The FPF Guide represents a risk-based approach to de-identification.  In addition to factoring into the risk calculus the existence of direct and indirect identifiers, the FPF classifies data based on consideration of the safeguards and controls that an organization places on the way data are obtained, used or disseminated.  The latter safeguards include internal administrative controls (e.g., security controls, access limits, and data deletion practices) as well as external contractual controls (e.g., contractual controls that restrict use and disclosure, remedies, and audit rights to ensure compliance).

As I mentioned in my previous post, releasing de-identified data under the data use agreements model is a common safeguard used by many organizations (including the courts) to reduce the risk of re-identification.  Putting aside the issues of feasibility and enforcement, the SJC might consider making public access to court records conditional on the recipient’s agreement to abide by certain use and disclosure restrictions.  It would be an alternative to the “release and forget model” where data are published publicly or made available on the internet without any strings attached, granting complete impunity to users of the information.

In crafting rules regarding public access, one of the key questions that must be answered is how far to push information down the identifiability spectrum to minimize the risk of re-identification.  There are only a limited number of variables with which to work.  The SJC can remove or manipulate direct and known indirect identifiers from case records in a manner that reasonably breaks the linkage between the information and an individual.  It also can put in place reasonable safeguards and controls to complement and buttress its technical de-identification measures.

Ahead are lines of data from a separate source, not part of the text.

import Summits.QuantumFields.YangMills.Theorems.BalabanLadderIRTwistedSlabSliceStokes
import Summits.QuantumFields.YangMills.Theorems.BalabanLadderIRTwistedSlabDefs
import Literature.MathematicalPhysics.QuantumLattice.TwistEaterIrreducibility
import HarnessLib

/-!
# The orthogonally twisted slab has NO zero-action configuration (magnetic twist `z` on `(0,1)`, electric `z^k ≠ 1` on `(2,3)`)

HELPER toward stub **T1** `TwistedSlabAnchor` (LINE `twisted-slab-continuity`, crux `IRcof` stmt-QuantumFields-26930, census row 43; LEAD prover
ym-ir-line-tsc-p1; `--supports` the crux, `--as helper`).  Second file of the programme «the e₂-projection in T1 is LOAD-BEARING» (memo
`Cruxes/IRcof/T1-ANATOMY-tsc-p1.md`): the β → ∞ skeleton of T1's vacuum structure.

WHAT IS PROVED, for the ANISOTROPIC `Fin` boxes `n₀ × n₁ × n₂ × n₃` (all sides `≥ 1`) of the line's currency
`wilsonFinTorusTensorTwistedPartition`, twist tensor `tHooftTwistTensor (slabTwist zM zE)` (stack `x_μ = x_ν = 0`):
* `slice_holonomy_comm` — for a TWISTED-FLAT configuration (`w_x · U_p(x) = 1` on every plaquette) and every plane `μ < ν`, the based
  Polyakov holonomies of any periodic 2-torus slice satisfy `H_ν H_μ H_ν⁻¹ H_μ⁻¹ = (∏ plaquette twists of the slice)⁻¹⁻¹`
  (`torus_holonomy_comm_eq` of `…SliceStokes`); `lprod_lprod_twist_eq` — that product is the single stack entry `w μ ν`.
* ★ `no_twistedFlat_slab` — ANY group `G`, central `zM`, central `zE ≠ 1`, and the ISOLATION hypothesis «every element commuting with a pair of
  commutator `zM` is central» (`SU(N)` with `zM` generating `Z_N`: Schur, lit-4's `exists_eq_smul_one_of_commute_pair`): NO configuration of
  the box has all twisted plaquettes trivial.  Mechanism ('t Hooft 1979 §3; van Baal 1982; González-Arroyo 1998 §8.1 «zero-action solutions
  only for orthogonal twists»): the four based holonomies `H₀…H₃` at the origin have `H₁H₀H₁⁻¹H₀⁻¹ = zM`, `H₃H₂H₃⁻¹H₂⁻¹ = zE` and commute
  across the four mixed planes; isolation makes `H₂, H₃` central, so `zE = 1`.
* `centralizer_central_of_suCenter` — the isolation hypothesis for `SU(N)`, `zM = ω^k·1` with `k` a unit of `ℤ/N` (lit-4, p653142);
  ★ `no_twistedFlat_slab_specialUnitary` — the `SU(N)` statement.
Consequence used downstream (`…ClassicalRate`, next file): the doubly twisted slab has strictly positive minimal Wilson action, hence
`W{z, z^k}(β)/W{z, 1}(β) → 0` as `β → ∞` at fixed box — the `N` vacua of the unprojected twisted slab (e₂-flux degeneracy in the classical
limit), i.e. why T1 carries the e₂-projection.

HONEST FRAMING: lattice group algebra on one box; nothing here bears on `IRcof`, `IR`, or the Yang–Mills mass gap (Clay: NOT proved);
R4 = `BalabanLadder.UV` only.  References: 't Hooft NPB 153 (1979) §3; van Baal CMP 85 (1982) 529; González-Arroyo hep-th/9807108 §4.2, §8.1;
García Pérez–González-Arroyo–Okawa, Int. J. Mod. Phys. A 29 (2014) §2.
-/

set_option autoImplicit false

open Literature.MathematicalPhysics.QuantumFieldTheory
-- the coercion `ℕ → Fin (m+1)` (value `mod (m+1)`) parametrises periodic slices by natural numbers
open Fin.NatCast

namespace Summit.QuantumFields.YangMills.Cruxes.IRcof.TwistedSlab

variable {G : Type*} [Group G]

/-! ## §1 Two more facts on ordered products -/

/-- An ordered product over `m < a` all of whose factors but the `k`-th are `1` equals that factor. [folklore] -/
theorem lprod_eq_single {f : ℕ → G} {k a : ℕ} (hk : k < a) (hf : ∀ m, m < a → m ≠ k → f m = 1) :
    lprod f a = f k := by
  rw [lprod_congr (g := fun m => if m = k then f k else 1) (fun m hm => by
    by_cases h : m = k
    · rw [h, if_pos rfl]
    · rw [if_neg h, hf m hm h])]
  rw [lprod_eq_of_eq_one_off (k := k) (fun m hm => if_neg hm) hk, if_pos rfl]

/-- An ordered product of `1`s (on the range read) is `1`. [folklore] -/
theorem lprod_eq_one {f : ℕ → G} {a : ℕ} (hf : ∀ m, m < a → f m = 1) : lprod f a = 1 :=
  lprod_eq_one_of_forall_lt hf

/-! ## §2 One slice of a twisted-flat `Fin` box -/

section FinBox

variable {n₀ n₁ n₂ n₃ : ℕ}

/-- Every entry of 't Hooft's twist tensor field is central when the tensor is. [folklore] -/
theorem tHooftTwistTensor_mem_center {w : Fin 4 → Fin 4 → G} (hw : ∀ μ ν, w μ ν ∈ Subgroup.center G)
    (x : FinTorusSite n₀ n₁ n₂ n₃) (μ ν : Fin 4) : tHooftTwistTensor w x μ ν ∈ Subgroup.center G := by
  unfold tHooftTwistTensor
  split_ifs
  · exact hw μ ν
  · exact Subgroup.one_mem _

/-- **One periodic 2-torus slice of a twisted-flat box.**  If every twisted plaquette holonomy is trivial (`w_x · U_p(x) = 1`) and
`emb : ℕ × ℕ → sites` parametrises a slice on which the shifts in the directions `μ < ν` act as `i ↦ i+1`, `j ↦ j+1`, periodically
(`emb a j = emb 0 j`, `emb i b = emb i 0`), then the based holonomies `H_μ = U(emb 0 0, μ) ⋯ U(emb (a−1) 0, μ)`,
`H_ν = U(emb 0 0, ν) ⋯ U(emb 0 (b−1), ν)` satisfy `H_ν H_μ H_ν⁻¹ H_μ⁻¹ = (∏_{j<b} ∏_{i<a} (w_{emb i j})⁻¹)⁻¹`. [folklore] -/
theorem slice_holonomy_comm (U : FinTorusSite n₀ n₁ n₂ n₃ × Fin 4 → G) {w : Fin 4 → Fin 4 → G}
    (hw : ∀ μ ν, w μ ν ∈ Subgroup.center G)
    (hflat : ∀ (x : FinTorusSite n₀ n₁ n₂ n₃) (μ ν : Fin 4), μ < ν →
      tHooftTwistTensor w x μ ν * finTorusPlaquette U x μ ν = 1)
    {μ ν : Fin 4} (hμν : μ < ν) {a b : ℕ} (emb : ℕ → ℕ → FinTorusSite n₀ n₁ n₂ n₃)
    (hμs : ∀ i j, (emb i j).shift μ = emb (i + 1) j) (hνs : ∀ i j, (emb i j).shift ν = emb i (j + 1))
    (ha : ∀ j, emb a j = emb 0 j) (hb : ∀ i, emb i b = emb i 0) :
    lprod (fun j => U (emb 0 j, ν)) b * lprod (fun i => U (emb i 0, μ)) a *
        (lprod (fun j => U (emb 0 j, ν)) b)⁻¹ * (lprod (fun i => U (emb i 0, μ)) a)⁻¹ =
      (lprod (fun j => lprod (fun i => (tHooftTwistTensor w (emb i j) μ ν)⁻¹) a) b)⁻¹ :=
  torus_holonomy_comm_eq (u := fun i j => U (emb i j, μ)) (v := fun i j => U (emb i j, ν))
    (c := fun i j => (tHooftTwistTensor w (emb i j) μ ν)⁻¹)
    (fun i j => Subgroup.inv_mem _ (tHooftTwistTensor_mem_center hw _ _ _))
    (fun i j => by
      have h := hflat (emb i j) μ ν hμν
      unfold finTorusPlaquette at h
      rw [hμs, hνs] at h
      exact eq_inv_of_mul_eq_one_right h)
    (fun j => by simp only [ha]) (fun i _ => by simp only [hb])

The trade-off is clear:  the less strict the safeguards and controls, the more attention should be paid to dealing with direct and indirect identifiers to achieve a sufficiently low risk of re-identification.

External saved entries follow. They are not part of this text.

import Literature.NumberTheory.Transcendental.KZRulesAssociator
import Literature.NumberTheory.Transcendental.LindemannWeierstrassProofs
import Literature.NumberTheory.Transcendental.KZLogCalculusProofs
import Summits.KontsevichZagierPeriods.KontsevichZagierPeriods.Theorems.HurwitzSectorComplement.Negative.DimZero

/-!
# `π`-cancellation on the eval-reflecting sector (crux lead, stmt-KontsevichZagierPeriods-13633, `--supports`)

Helper file of the crux lead of `BetaCancellation` (route TerasomaMultiplication), line
`dirichlet-companion-to-pi`. The tree proves `BetaCancellation ↔ KZ.PiCancellation`
(`BetaCancellationLine.betaCancellation_iff_piCancellation`), so the only open stub of the line is
`KZ.PiCancellation` itself (item stmt-KontsevichZagierPeriods-0540: `[π]` is a non-zero-divisor of
the formal period ring `P = FormalRep ⧸ relations`). This file records, sorry-free, the part of that
statement which the tree CAN prove today, in the ring language of `KZ.FormalPeriodRing`:

* `piCancellation_iff_forall_formalPeriod` — `PiCancellation ↔ ∀ x : P, ⟦π⟧ * x = 0 → x = 0`;
* `eq_zero_of_piClass_mul_of_evalP` — **the sector principle**: `⟦π⟧ * x = 0 → x = 0` for every
  class `x` at which evaluation reflects zero (`evalP x = 0 → x = 0`, Conjecture 1 at `x`): by
  soundness and multiplicativity of evaluation, `π · evalP x = 0` and `π ≠ 0`;
  `mem_relations_of_piRep_mul_of_eval` is the same in `FormalRep` typing;
* `eq_zero_of_sum_algebraic_mul_pi_pow` — Lindemann in the form used here: an algebraic-coefficient
  polynomial relation `∑ αᵢ πⁱ = 0` has all `αᵢ = 0` (the tree's `transcendental_pi_holds`,
  pushed to the real algebraic closure by `Transcendental.subalgebraAlgebraicClosure`);
* `of_mem_relations_of_dim_zero_of_value_eq_zero` — a constant (`IntegralRep 0`) of value `0` is
  a relation (constants have algebraic values: REUSED tree lemma
  `HurwitzSectorComplement.Negative.isAlgebraic_value_dimZero`);
* `eq_zero_of_piClass_mul_of_piPolynomial` — **the `π`-polynomial sector of item 0540**: every
  class `x = ∑ᵢ ⟦κᵢ⟧ ⟦π⟧ⁱ` with constant coefficients `κᵢ : IntegralRep 0` is eval-reflecting, hence
  `⟦π⟧ * x = 0 → x = 0`; `mem_relations_of_piRep_mul_of_piPolynomial` is the `FormalRep` form and
  `stub_piPolynomialSector` its closed, fully qualified registration (sub-goal of the crux item).

What is NOT here: any class outside an eval-injective sector. The general statement is the open
effective-versus-`π`-localised injectivity problem (Huber–Wüstholz 2022, App. A.3/A.4; Ayoub 2015,
Rem. 1.3), item 0540.
-/

noncomputable section

-- `Summit.KontsevichZagierPeriods.KontsevichZagierPeriods.…` is the tree's mandated layout (single-conjunct summit).
set_option linter.dupNamespace false

namespace Summit.KontsevichZagierPeriods.KontsevichZagierPeriods.BetaCancellationLine

open Set MeasureTheory
open Literature.NumberTheory.Transcendental
open Literature.NumberTheory.Transcendental.KZ
open Summit.KontsevichZagierPeriods.Theorems.HurwitzSectorComplement.Negative
  (isAlgebraic_value_dimZero)

/-! ## The crux's open stub in ring language -/

/-- **`π`-cancellation in the formal period ring**: `KZ.PiCancellation` says exactly that the class
`⟦[π]⟧` kills no non-zero element of `P = FormalRep ⧸ relations`. [folklore] -/
theorem piCancellation_iff_forall_formalPeriod :
    PiCancellation ↔
      ∀ x : FormalPeriodRing, toFormalPeriod (of piRep) * x = 0 → x = 0 := by
  constructor
  · intro h x hx
    obtain ⟨c, rfl⟩ := toFormalPeriod_surjective x
    rw [← map_mul, toFormalPeriod_eq_zero_iff] at hx
    exact toFormalPeriod_eq_zero_iff.mpr (h c hx)
  · intro h c hc
    have := h (toFormalPeriod c) (by rw [← map_mul, toFormalPeriod_eq_zero_iff]; exact hc)
    exact toFormalPeriod_eq_zero_iff.mp this

/-- `evalP ⟦[π]⟧ = π`. [Kontsevich–Zagier 2001, §1.1, eq. (1)] [folklore] -/
theorem evalP_piClass : evalP (toFormalPeriod (of piRep)) = Real.pi := by
  rw [evalP_toFormalPeriod_of, piRep_value]

/-! ## The sector principle: `⟦π⟧` cancels at every eval-reflecting class -/

/-- **Sector principle (ring form).** If evaluation reflects zero at `x` (Conjecture 1 holds at the
class `x`), then `⟦π⟧ * x = 0 → x = 0`: evaluating, `π · evalP x = 0` with `π ≠ 0`. [folklore] -/
theorem eq_zero_of_piClass_mul_of_evalP {x : FormalPeriodRing} (hx : evalP x = 0 → x = 0)
    (h : toFormalPeriod (of piRep) * x = 0) : x = 0 := by
  apply hx
  have h0 : evalP (toFormalPeriod (of piRep) * x) = 0 := by rw [h, map_zero]
  rw [map_mul, evalP_piClass] at h0
  exact (mul_eq_zero.mp h0).resolve_left Real.pi_ne_zero

/-- **Sector principle (`FormalRep` form).** If `eval c = 0 → c ∈ relations`, then
`[π] * c ∈ relations → c ∈ relations`. [folklore] -/
theorem mem_relations_of_piRep_mul_of_eval {c : FormalRep} (hc : eval c = 0 → c ∈ relations)
    (h : of piRep * c ∈ relations) : c ∈ relations := by
  rw [← toFormalPeriod_eq_zero_iff] at h ⊢
  rw [map_mul] at h
  exact eq_zero_of_piClass_mul_of_evalP
    (fun h0 => toFormalPeriod_eq_zero_iff.mpr (hc (by simpa using h0))) h

/-! ## Lindemann, in the form used here -/

/-- **An algebraic-coefficient polynomial relation in `π` is trivial**: if `αᵢ` are real algebraic
numbers with `∑ᵢ αᵢ πⁱ = 0` then every `αᵢ = 0` (Lindemann 1882, the tree's
`transcendental_pi_holds`, extended to the real algebraic closure of `ℚ`). [folklore] -/
theorem eq_zero_of_sum_algebraic_mul_pi_pow {k : ℕ} (α : Fin k → ℝ)
    (hα : ∀ i, IsAlgebraic ℚ (α i)) (h : ∑ i, α i * Real.pi ^ (i : ℕ) = 0) :
    ∀ i, α i = 0 := by
  set A : Subalgebra ℚ ℝ := Subalgebra.algebraicClosure ℚ ℝ with hA
  have hπ : Transcendental A Real.pi :=
    (transcendental_pi_holds : Transcendental ℚ Real.pi).subalgebraAlgebraicClosure
  let a : Fin k → A := fun i => ⟨α i, show α i ∈ Subalgebra.algebraicClosure ℚ ℝ from hα i⟩
  let f : Polynomial A := ∑ i : Fin k, Polynomial.C (a i) * Polynomial.X ^ (i : ℕ)
  have hf : Polynomial.aeval Real.pi f = 0 := by
    simp only [f, map_sum, map_mul, Polynomial.aeval_C, Polynomial.aeval_X_pow]
    simpa [a, Subalgebra.algebraMap_def] using h
  have hf0 : f = 0 := by
    by_contra hne
    exact hπ ⟨f, hne, hf⟩
  intro i
  have hcoeff : f.coeff (i : ℕ) = a i := by
    simp only [f, Polynomial.finsetSum_coeff, Polynomial.coeff_C_mul_X_pow]
    rw [Finset.sum_eq_single i]
    · simp
    · intro j _ hji
      rw [if_neg]
      exact fun hij => hji (Fin.ext hij.symm)
    · simp
  have : a i = 0 := by rw [← hcoeff, hf0, Polynomial.coeff_zero]
  simpa [a] using congrArg Subtype.val this

/-! ## Constants: `IntegralRep 0` -/

/-- **A constant of value `0` is a relation**: its integrand vanishes on its domain (empty, or the
point where the value is the integrand), so integrand additivity applies
(`KZ.of_mem_relations_of_eqOn_zero`). [folklore] -/
theorem of_mem_relations_of_dim_zero_of_value_eq_zero (r : IntegralRep 0) (h : r.value = 0) :
    of r ∈ relations := by
  apply of_mem_relations_of_eqOn_zero
  intro x hx
  have hxd : x = default := Subsingleton.elim x default
  have hdom : r.domain = univ := by
    refine eq_univ_of_forall fun y => ?_
    rwa [Subsingleton.elim y x]
  have hv : r.value = r.integrand default := by
    rw [IntegralRep.value, hdom, Measure.restrict_univ]
    have : r.integrand = fun _ => r.integrand default := by
      funext y; rw [Subsingleton.elim y default]
    rw [this, integral_const, measureReal_def, volume_univ_fin_zero]
    simp
  rw [hxd, Pi.zero_apply, ← hv, h]

/-! ## The `π`-polynomial sector of item 0540 -/

/-- **Evaluation is injective on `π`-polynomials with constant coefficients**: if
`x = ∑ᵢ ⟦κᵢ⟧ ⟦π⟧ⁱ` with `κᵢ : IntegralRep 0` and `evalP x = 0`, then `x = 0` — the values
`value κᵢ` are algebraic, so Lindemann forces them all to vanish, and a constant of value `0` is a
relation. [folklore] -/
theorem eq_zero_of_evalP_of_piPolynomial {k : ℕ} (κ : Fin k → IntegralRep 0) {x : FormalPeriodRing}
    (hx : x = ∑ i, toFormalPeriod (of (κ i)) * toFormalPeriod (of piRep) ^ (i : ℕ))
    (h : evalP x = 0) : x = 0 := by
  have hval : ∑ i, (κ i).value * Real.pi ^ (i : ℕ) = 0 := by
    have := h
    rw [hx, map_sum] at this
    simpa [map_mul, map_pow, evalP_toFormalPeriod_of, piRep_value] using this
  have hzero := eq_zero_of_sum_algebraic_mul_pi_pow (fun i => (κ i).value)
    (fun i => isAlgebraic_value_dimZero (κ i)) hval
  rw [hx]
  refine Finset.sum_eq_zero fun i _ => ?_
  rw [toFormalPeriod_eq_zero_of_mem (of_mem_relations_of_dim_zero_of_value_eq_zero _ (hzero i)),
    zero_mul]

/-- **The `π`-polynomial sector of `π`-cancellation (item stmt-KontsevichZagierPeriods-0540).**
For every class of the form `x = ∑ᵢ ⟦κᵢ⟧ ⟦π⟧ⁱ` (`κᵢ` constants), `⟦π⟧ * x = 0 → x = 0`.
[folklore] -/
theorem eq_zero_of_piClass_mul_of_piPolynomial {k : ℕ} (κ : Fin k → IntegralRep 0)
    {x : FormalPeriodRing}
    (hx : x = ∑ i, toFormalPeriod (of (κ i)) * toFormalPeriod (of piRep) ^ (i : ℕ))
    (h : toFormalPeriod (of piRep) * x = 0) : x = 0 :=
  eq_zero_of_piClass_mul_of_evalP (eq_zero_of_evalP_of_piPolynomial κ hx) h

/-- **`FormalRep` form of the `π`-polynomial sector**: if `c` is congruent modulo relations to a
`π`-polynomial with constant coefficients, then `[π] * c ∈ relations → c ∈ relations`.
[folklore] -/
theorem mem_relations_of_piRep_mul_of_piPolynomial {k : ℕ} (κ : Fin k → IntegralRep 0)
    {c : FormalRep}
    (hc : toFormalPeriod c = ∑ i, toFormalPeriod (of (κ i)) * toFormalPeriod (of piRep) ^ (i : ℕ))
    (h : of piRep * c ∈ relations) : c ∈ relations := by
  rw [← toFormalPeriod_eq_zero_iff] at h ⊢
  rw [map_mul] at h
  exact eq_zero_of_piClass_mul_of_piPolynomial κ hc h

/-- **Registered sub-goal `stub_piPolynomialSector`** (the `π`-polynomial SECTOR of the line's open
stub `stub_piCancellation` = item stmt-KontsevichZagierPeriods-0540, closed form, fully qualified):
for every formal combination `c` congruent modulo relations to `∑ᵢ [κᵢ]·[π]ⁱ` with constant
coefficients `κᵢ : IntegralRep 0`, `[π] * c ∈ relations → c ∈ relations`. [folklore] -/
theorem stub_piPolynomialSector :
    ∀ (k : ℕ) (κ : Fin k → Literature.NumberTheory.Transcendental.KZ.IntegralRep 0)
      (c : Literature.NumberTheory.Transcendental.KZ.FormalRep),
      Literature.NumberTheory.Transcendental.KZ.toFormalPeriod c =
        ∑ i, Literature.NumberTheory.Transcendental.KZ.toFormalPeriod
            (Literature.NumberTheory.Transcendental.KZ.of (κ i)) *
          Literature.NumberTheory.Transcendental.KZ.toFormalPeriod
            (Literature.NumberTheory.Transcendental.KZ.of
              Literature.NumberTheory.Transcendental.KZ.piRep) ^ (i : ℕ) →
      Literature.NumberTheory.Transcendental.KZ.of Literature.NumberTheory.Transcendental.KZ.piRep * c ∈
          Literature.NumberTheory.Transcendental.KZ.relations →
      c ∈ Literature.NumberTheory.Transcendental.KZ.relations :=
  fun _ κ _ hc h => mem_relations_of_piRep_mul_of_piPolynomial κ hc h

end Summit.KontsevichZagierPeriods.KontsevichZagierPeriods.BetaCancellationLine

end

In determining which data are made accessible to the public, I urge the SJC to take a practical, risk-based approach to de-identification, aligning itself with most, if not all, of the privacy regulatory regimes in the U.S.  This means taking into account as a separate factor the degree of identifiability of the data, in addition to considering the data’s sensitivity, accessibility and permanence.

As of this moment, with respect to the requirement that litigants redact certain data elements, the SJC has provided us with no definitive answer as to where it thinks data should land on the data de-identification spectrum.  Nor do we know (or is possible to know) whether there will be sufficient compliance with the rules by litigants to get us there.  Until we have good, complete answers to these questions, it is anyone’s guess as to whether the digital court records access rules being crafted by the SJC will be adequate to protect Maine citizens’ privacy.